I’m watching the scene from across the street where I’m bundled up under some blankets and a sleeping bag. I want to go to Josie, tell her I’m sorry, and can she forgive me, please? But I’m too weak and too ashamed to get up.
Josie leaves without seeing me. But she comes back. The next day. Suddenly she cowers in front of me. I haven’t moved much since the previous night. Just to take a piss around the corner. There’s still blood in my pants. The last client… well… things didn’t go quite as planned. There are bruises all over my body, but mostly on the lower parts, and I’m bleeding. Moving hurts, so I try to avoid it. When I see Josie, I try to hide underneath my blanket. She said she never wanted to see my fucking face again and to go to hell.
Pretty much feels like I’m in hell right now; I only thought hell was supposed to be warmer. Josie takes my hands – it takes some searching to find them below the different layers – and tells me she’s taking me home. I don’t have the energy to argue and wince when she helps me to get up. Bloody hell, it hurts! I can’t look Josie in the eye. The fucking rent boy got himself fucked up real bad. Josie helps me into the car – so she is using it! – and we drive to the house.
We don’t talk.
When we enter the house, Josie says that Soso is at Mrs Batiste’s.
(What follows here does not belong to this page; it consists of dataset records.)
import Literature.NumberTheory.LFunctions.GuthMaynardZeroSumDecay
import Literature.NumberTheory.LFunctions.ExplicitFormulaPsiProofs
import Literature.NumberTheory.LFunctions.CramerMeanSquareRH
import Literature.NumberTheory.LFunctions.GuthMaynardPrimeCorollaries
import HarnessLib

/-!
# Guth–Maynard §13.2: `ψ(x + y) − ψ(x) = y + O(y e^{−A(log x)^{1/4}})` for `x^{17/30+ε} ≤ y ≤ x` (the `ψ`-form of Corollary 1.3)

NOT RH-BEARING (D-0040; rh-crit cell C4, bears_on LADDER-RH §4 HELD row `DensityLadder`): a
zero-density theorem counts zeros off the critical line, it never empties the strip (Barrier
`LindelofBacklund`); this file proves a theorem about PRIMES IN SHORT INTERVALS, RH-free literature,
and nothing in it is worded as, or is, progress toward RH.

Topic `Literature/NumberTheory/LFunctions`. THEOREMS only (no definition, no named fact, no `sorry`).
Source: L. Guth, J. Maynard, *New large value estimates for Dirichlet polynomials*, Ann. of Math. (2)
203 (2026) 623–675 = arXiv:2405.20552, **§13.2**, proof of Corollary 1.3:

> "By partial summation, it suffices to prove corresponding results for the Von Mangoldt function in
> place of the prime indicator function. By the explicit formula (see, for example [D]) we have for any
> choice of `2 ≤ T ≤ x`: `∑_{n ∈ [x,x+y]} Λ(n) = y − ∑_{|ρ| ≤ T} ((x+y)^ρ − x^ρ)/ρ + O(x(log x)³/T)`.
> We choose `T = x y⁻¹ exp(2 (log x)^{1/4})` so the error term is `O(y exp(−(log x)^{1/4}))`, and note
> that the term in parentheses is `∫_x^{x+y} t^{ρ−1} dt ≪ y x^{Re(ρ)−1}`. Therefore … `∑ Λ(n) = y +
> O(y (log x) sup_σ x^{σ−1} N(σ,T)) + O(y exp(−(log x)^{1/4}))` … provided `T < x^{13/30−ε/2}`.
> Recalling that `T = x y⁻¹ exp(2(log x)^{1/4})` and `y ≥ x^{17/30+ε}`, this gives Corollary 1.3."

Contents:
* `GuthMaynard2026.exists_abs_psi_sub_psi_le` — the explicit-formula step: for `x ≥ 2`, `0 < y ≤ x`,
  `T ≥ 2`, `|ψ(x+y) − ψ(x) − y| ≤ y ∑_{|γ| ≤ T} m(ρ) x^{β−1} + C₀ (log x + (x/T) log²(xT))`, from the
  tree's PROVED truncated explicit formula `truncatedExplicitFormula_psi_holds` (Montgomery–Vaughan
  Thm. 12.5, the tree's form of [D] = Davenport ch. 17), the zero-term bound
  `|((x+y)^ρ − x^ρ)/ρ| ≤ y x^{β−1}` (`Sieve.MontgomeryVaughan1975.norm_cpow_sub_cpow_div_le`, Gallagher
  1970 §5) and `ψ` versus `ψ₀` (`CramerMeanSquare.abs_psi_sub_chebyshevPsi₀_le`).
* `GuthMaynard2026.psi_shortInterval_of_density` — the conclusion `|ψ(x+y) − ψ(x) − y| ≤
  C y exp(−A(log x)^{1/4})` for `x ≥ x₀(ε, A)`, `x^{17/30+ε} ≤ y ≤ x`, for EVERY real `A` (print:
  `A = 1`; we take `T = x y⁻¹ exp(2A'(log x)^{1/4})`, `A' = max A 1`, the tree's interface
  `GuthMaynard2026_psiShortIntervals` asking for all `A`), under the combined density bound (13.4) as
  hypothesis; the zero sum is `GuthMaynard2026.zeroSum_rpow_decay` (`GuthMaynardZeroSumDecay.lean`).
* `psiShortIntervals_of_combinedDensity`, **`psiShortIntervals_of_nearOne`**
  (`NearOneZeroDensity → GuthMaynard2026_psiShortIntervals`, the rh-crit WP-C C1 deliverable) and
  `GuthMaynard2026_psiShortIntervals_of_Ivic1985_theorem11_3` — closing the interface
  `GuthMaynard2026_psiShortIntervals` of `GuthMaynardPrimeCorollaries.lean` from, respectively, (13.4),
  the near-one density interface `NearOneZeroDensity`, and Ivić's Theorem 11.3 (the named fact
  `Ivic1985_theorem11_3` of `ZeroDensityNearOne.lean`, the one remaining fact boundary), via the tree's
  `zetaZeroCountRe_le_combined` (Guth–Maynard's `30/13` theorem `zeroDensity_thirty_thirteenths_holds`
  + the log-power bound near `σ = 1`). The Vinogradov–Korobov input is the tree's inexplicit region
  (standard axioms); no explicit zero-free constant is used.

WHAT THIS IS NOT: not a route, not an RH residual; `π`-form (Cor. 1.3 itself) is the sibling file
`GuthMaynardPrimesShortIntervalsProofs.lean` (partial summation, WP-C C2).

## References

* L. Guth, J. Maynard, *New large value estimates for Dirichlet polynomials*, Ann. of Math. (2) 203
  (2026), no. 2, 623–675; arXiv:2405.20552; §13.2 (chunk p0029 of the held text), Cor. 1.3.
  [GuthMaynard2026]
* H. L. Montgomery, R. C. Vaughan, *Multiplicative Number Theory I*, CUP 2007, Thm. 12.5 (the
  truncated explicit formula). [MontgomeryVaughan2007]
* H. Davenport, *Multiplicative Number Theory*, 2nd ed., Springer 1980, ch. 17 (GM's [D]).
  [DavenportMNT1980]
* P. X. Gallagher, Invent. Math. 11 (1970), §5 (the zero terms in short intervals). [Gallagher1970]
-/

noncomputable section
Rosalie called her earlier that evening and told her maybe there was a boy after all, looking like the one in the picture. Josie didn’t know how long it would take to find me – and in what state I would be in – so she asked Mrs B to take Soso for the night. She runs me a hot bath with some frothy bubbles, but when she sees me leaning against the door frame ready to collapse, she comes over and starts undressing me.
I don’t care that my sister sees me naked. I care that she sees my bruised and messed-up body. She tries not to flinch, guides me to the bath, washes me, then dries me with the softest towel she can find and puts me into a bathrobe. I let her handle me like I’m Boo Boo the doll. Then she takes me to the living room, where I am surprised to see a Christmas tree. She puts a mug of hot cocoa in my hands and says, “Well, it’s Christmas, you big doofus!”
She sits across from me, looking at me. I still try to avoid her gaze as I sip the hot liquid. I wonder if my blood tasted just as good to the vampire. Josie says that she asked Soso what she wants for Christmas this year. The only answer she got was Unkie Lell. I cry and fall asleep.
I wake up a few hours later. I had a nightmare, but I can’t remember the details. Only that I was frightened. My sudden movement wakes up Josie, who’s asleep on the armchair across from me. She gets up and brings me some water.
Then she asks me who Remy is. Rosalie must have told her. I hesitate. I’ve not talked about Remy to anyone.
I decide to start from the end. Does she remember the boy who got shot in the face by some gang-banging idiots? Yes, she does. Well, he was my boyfriend. She says nothing. But nods slowly, understanding dawning in her. And then I start talking. Tell her how I fell in love with him the moment I saw him. His warm green-brown eyes and his big smile. The kind of smile that lights up every room. Even the really dark ones. How I thought he’d never see me in the same light. How my stomach exploded with butterflies when he kissed me. Every time we kissed.
I don’t go into details, but I hint that we maybe did a bit more than just kiss. I tell Josie I loved being with him. That I loved him. That he made all the bad things in my life go away when I was with him. And when he died, something died in me, too. I’ve not felt happy – or anything at all – since then. Josie lets me talk. She only nods here and there, and I can see her fingers clench around the glass she’s holding. When I’m finished, she sits next to me and hugs me.
I cry into her shoulder and fall asleep again, this time without nightmares.